Just think – no more having to remember chords, no more waiting for whole days to remember a three chord progression, no more wasting of weeks to get down a strumming pattern. Think of all the things you’ll be able to do with your life without having to practice! You can spend more time on the computer!

As you can imagine, these guitars are going to be in huge demand. But Paul and I are determined to not let them get into the marketplace without personally inspecting each and every one. And that can take time.

More importantly, we truly want to make them affordable to everyone. Currently, we’d have to sell them for about $3,268,476,385.97 apiece, and that just won’t do. But we know we’re a few steps away from being able to get them into the hands of just about anyone who wants to play guitar without spending all that time learning.

As always, we’ll keep you posted on further developments. Watch here at Guitar Noise News for more details. Even though it’s probably a year away at this point, look for the big announcement on April 1, 2009!

New Articles And Lessons

“ii V I” Madness
by Nick Kellie

Please welcome Nick Kellie to the pages of Guitar Noise as he presents a tutorial on improvising over the “ii V I” chord progression. Jazz players may immediately recognize this type of progression, but it occurs in all kinds of music. Getting to recognize it so that you can be ready to solo is just the starting point.

Brain Damage
Easy Songs for Beginners #34
by David Hodge

This is another “Easy Songs” lesson that is geared to the “close to absolute” beginner. We’ll take basic chords that we already can play, add a very simple strumming / picking pattern and before you can say “lunatic” you’ll be playing a very cool song.

Walk Of Life
Songs for Intermediates #22
by David Hodge

This is more of a mini-lesson, taking a song you know with fairly easy chords and coming up with an arrangement that will work for the single guitar. And with a simple strumming pattern and the strategic use of a capo, even beginners can have some fun with it.

Exploring Music With Darrin Koltow

One Finger Guitar Chord (continued…)

Welcome back to the One Finger Guitar Chord Primer. In this lesson we have a play-along to go with the two-finger chord shape we recently learned.

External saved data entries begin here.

/-!
# Stabilizer-rank simulation of Clifford+`T` circuits (Bravyi–Smith–Smolin, Bravyi–Gosset, BBCCGH)

Trunk T-CPLX-QUANT (`Literature/Computability/QuantumComplexity`); named facts requested by the
route `QuantumAdvantage/Dequantize` (crux #2, work item `wi-03602`), over the definitions of
`StabilizerRank.lean` (`stabilizerStates`, `stabilizerRank = χ`, `approxStabilizerRank = χ_δ`,
`magicT = |T⟩`, `tensorPow`), the circuit model of `QuantumCircuit.lean` (`QCircuit cliffordT`,
`toMatrix`, `acceptProb`, `sigmaEncode`), the `T`-count of `TCount.lean` and the randomized
algorithms of `Randomized.lean` (`RandAlg`, `RunsInTime`, `pr`).

## The facts (all `def … : Prop`, none discharged here)

Rank bounds (pure linear algebra over the tree's definitions):

* `BravyiEtAl2019_thm1` — **sparsification** (BBCCGH 2019, Thm. 1): a normalized `ψ = ∑ c_α φ_α`
  with normalized stabilizer states `φ_α` has `χ_δ(ψ) ≤ 1 + ‖c‖₁² / δ²`.
* `BravyiEtAl2019_approxStabilizerRank_magicT_pow` — `χ_δ(|T⟩^{⊗m}) ≤ 1 + cos(π/8)^{-2m} / δ²`
  (BBCCGH 2019, Thm. 1 with the optimal decomposition of §5.3, `F(T^{⊗m}) = |⟨+|T⟩|^{2m}`,
  Prop. 2 `ξ = F⁻¹`; printed as eq. (6) `χ_δ(T^{⊗m}) ≤ O(δ^{-2} cos(π/8)^{-2m})`; Bravyi–Gosset
  2016, eq. (4): `γ = -2 log₂ cos(π/8) ≈ 0.228`).
* `BravyiSmithSmolin2016_stabilizerRank_magicT_pow_six` — `χ(|T⟩^{⊗6}) ≤ 7` (BSS 2016, §I and
  §IV eq. (11), the explicit seven-term decomposition of `|H⟩^{⊗6}`, `|H⟩` Clifford-equivalent
  to `|T⟩`), and `…_pow_six_mul` — `χ(|T⟩^{⊗6m}) ≤ 7^m` (BSS 2016, §I: "`χ₆ ≤ 7` which implies
  `χ_n ≤ (χ₆)^{n/6} ≤ 7^{n/6}`"; Bravyi–Gosset 2016, p. 2: `β = (1/6) log₂ 7 ≈ 0.47`).
* `BravyiSmithSmolin2016_stabilizerRank_tensorVec_le` — sub-multiplicativity
  `χ(ψ ⊗ φ) ≤ χ(ψ) χ(φ)` (BSS 2016, §IV eq. (9): tensor products of stabilizer decompositions).
* `BravyiGosset2016_stabilizerRank_output_le` — **gadgetization**: for an oracle-free Clifford+`T`
  circuit `U` with `t` `T`-gates and a basis state `|y⟩`, `χ(U|y⟩) ≤ χ(|T⟩^{⊗t})`
  (BBCCGH 2019, §2.3.1 eq. (16); Bravyi–Gosset 2016, §II).

Simulation algorithm (over `RandAlg`/`RunsInTime`):

* `BravyiGosset2016_estimateAcceptProb` — Bravyi–Gosset's first result (2016, p. 1–2, eq. (2)),
  in the instance `w = 1` (output register = wire `0`), failure probability `p_f = 1/4`, `β = 1/2`:
  a classical randomized algorithm which, given a Clifford+`T` circuit `U` on `n + m` wires with
  `t` `T`-gates, an input `x ∈ {0,1}^n` and a precision `q` (relative error `ε = 1/(q+1)`),
  outputs with probability `≥ 3/4` a number `p̂` with `|p̂ - P| ≤ ε P`, `P` the wire-`0`
  acceptance probability of `U |x 0^m⟩` (`QCircuit.acceptProb`), in time
  `poly(n + m, |U|, q) · 2^{⌈t/2⌉}` (printed: `O((w+t)(c+t) + (n+t)³ + 2^{βt} t³ ε^{-2} log p_f⁻¹)`
  with "`β ≤ 1/2` a constant that depends on the implementation details"; the polynomial and the
  exponent `⌈t/2⌉ ≥ t/2` are implied by, and weaker than, the printed bound).

## What is *not* vendored, and why

The requesting item asks for the "`χ`-parametric" form: *given* a `δ`-approximate stabilizer
decomposition of `|T⟩^{⊗t}` with `χ` terms, estimate the acceptance probability to additive error
`O(δ) + ε` in time `poly(n, m, χ, 1/ε)`. Neither source prints this as a theorem with a definite
input model: (i) BBCCGH 2019, §2.3.1, state that the random-sample gadget method (the one that
tolerates *approximate* decompositions) "allows one to sample from a probability distribution
which approximates `P_U` but … in general cannot be used to obtain an accurate estimate of an
individual output probability", while the fixed-sample method needs an *exact* decomposition
(error amplification `2^{t/2} δ`); (ii) a uniform running time `poly(χ)` requires the
decomposition (Clifford circuits and algebraic coefficients) as encoded input, and the tree has no
encoding of stabilizer decompositions — a definition item (`defn-StabilizerDecompositionCode`)
should precede such a fact. What the sources do print, and what is recorded here, is the rank
inequality behind the `χ`-parametric principle (`…_stabilizerRank_output_le`), the rank bounds
that make it quantitative, and the fully specified uniform algorithm of Bravyi–Gosset (`β = 1/2`).
Bravyi–Gosset's second result (sampling `w` output bits `ε`-close in `L¹`, time
`Õ(… + 2^{γt} t³ w³ ε^{-O(1)})`) is likewise not vendored here (it needs the output-distribution
kernel of a `RandAlg`, a small further definition).

## Mathlib / tree reuse

`Real.cos`, `Real.pi`, `Matrix.mulVec`, finite sums; tree: `stabilizerRank`,
`approxStabilizerRank`, `stabilizerStates`, `magicT`, `tensorPow`, `tensorVec`, `normSq`,
`basisState`, `QCircuit.toMatrix/acceptProb/size/IsOracleFree/sigmaEncode`, `QCircuit.tCount`,
`RandAlg.RunsInTime/pr`, `boolPair`, `unaryEncodeNat`, `encodeRat`, the `Encodable cliffordT.Op`
instance of `ClassBQP.lean`. Mathlib has no stabilizer
formalism (see `StabilizerRank.lean`).

## Design choices

* Instances of the simulation problem are a small structure `CliffordTInstance` (wires `n + m`,
  circuit, classical input `x`, precision `q`), encoded by `boolPair`ing the tree's encoders
  (`sigmaEncode` for the circuit, the raw bit list for `x`, *unary* `q` so that `1/ε` counts
  towards the input length, as in "time `poly(1/ε)`").
* The output estimate is a rational number (`encodeRat`); Bravyi–Gosset's estimator is an average
  of squared stabilizer inner products (algebraic numbers), and rounding it to a rational within
  half the target error is a harmless post-processing.
* Relative error is written multiplicatively, `|p̂ - P| ≤ P/(q+1)`, no division by `P`.
* The oracle argument of `toMatrix`/`acceptProb` is irrelevant for oracle-free circuits
  (`QCircuit.toMatrix_eq_of_isOracleFree`); we pass `0` as `BQP` does, resp. quantify over it.
* `…_output_le` is stated for an arbitrary basis-state input `|y⟩` rather than `|0ⁿ⟩`:
  `|y⟩ = ∏ X_i |0ⁿ⟩` with `X = H S² H` Clifford, so `U|y⟩ = U'|0ⁿ⟩` for a Clifford+`T` circuit
  `U'` of the same `T`-count, which is the printed case. BBCCGH write "`χ(U|0ⁿ⟩) = χ(Ψ)`"; only
  `≤` follows from eq. (16) (and `=` fails, e.g. for `U = T⁸ = 1`), so `≤` is what is recorded.

## References

* S. Bravyi, D. Gosset, *Improved classical simulation of quantum circuits dominated by Clifford
  gates*, Phys. Rev. Lett. 116 (2016) 250501, arXiv:1601.07601v3: p. 1–2 (results, eqs. (1)–(4)),
  §II (gadgetization, norm estimation), Lemma 2.
* S. Bravyi, D. Browne, P. Calpin, E. Campbell, D. Gosset, M. Howard, *Simulation of quantum
  circuits by low-rank stabilizer decompositions*, Quantum 3 (2019) 181, arXiv:1808.00128v2:
  Def. 1–3, Thm. 1, eq. (3), eq. (6), Prop. 1–2, §2.3.1 eq. (16), §5.2 (Lemma 6), §5.3.
* S. Bravyi, G. Smith, J. A. Smolin, *Trading classical and quantum computational resources*,
  Phys. Rev. X 6 (2016) 021043, arXiv:1506.01396: §I (`χ₆ ≤ 7`, `χ_n ≤ 7^{n/6}`), §IV
  eqs. (8)–(11).
-/

noncomputable section

open Matrix Computability Literature.Computability.Complexity Literature.Algebra.EuclideanLattices

namespace Literature.Computability.QuantumComplexity

/-! ### Rank bounds -/

/-- **Sparsification bound** (Bravyi–Browne–Calpin–Campbell–Gosset–Howard 2019, Theorem 1). Let
`ψ` be a normalized `n`-qubit state with a stabilizer decomposition `ψ = ∑_{α<k} c_α φ_α`, where
the `φ_α` are normalized stabilizer states and `c_α ∈ ℂ` (the decomposition need not be optimal).
Then for every `δ > 0`, `χ_δ(ψ) ≤ 1 + ‖c‖₁² / δ²`, `‖c‖₁ = ∑_α |c_α|`.
[cite: BravyiEtAl2019, Thm. 1] -/
def BravyiEtAl2019_thm1 : Prop :=
  ∀ {n k : ℕ} (ψ : Cryptography.QReg n → ℂ) (_hψ : Cryptography.normSq ψ = 1) (c : Fin k → ℂ) (φ : Fin k → Cryptography.QReg n → ℂ)
    (_hφ : ∀ i, φ i ∈ stabilizerStates n) (_hφ₁ : ∀ i, Cryptography.normSq (φ i) = 1)
    (_hdec : ψ = ∑ i, c i • φ i) (δ : ℝ) (_hδ : 0 < δ),
    (approxStabilizerRank δ ψ : ℝ) ≤ 1 + (∑ i, ‖c i‖) ^ 2 / δ ^ 2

Here’s the two-finger shape.

Play this on strings 1 to 3, on any fret. In fact, you can use most of the shapes in the One Finger series on any starting fret.

Form the new shape by first making the one-finger foundation shape on strings 1-4 then bringing in finger two directly onto string 3, one fret up from the first finger. Don’t let finger two touch any strings besides three.

Watch the playalong carefully, because the shape just described is used for two different chords. One is played on strings 1 to 3, and the other, strings 2 to 4. The same left-hand shape applies to both chords; you’re only changing the strings your right hand plucks.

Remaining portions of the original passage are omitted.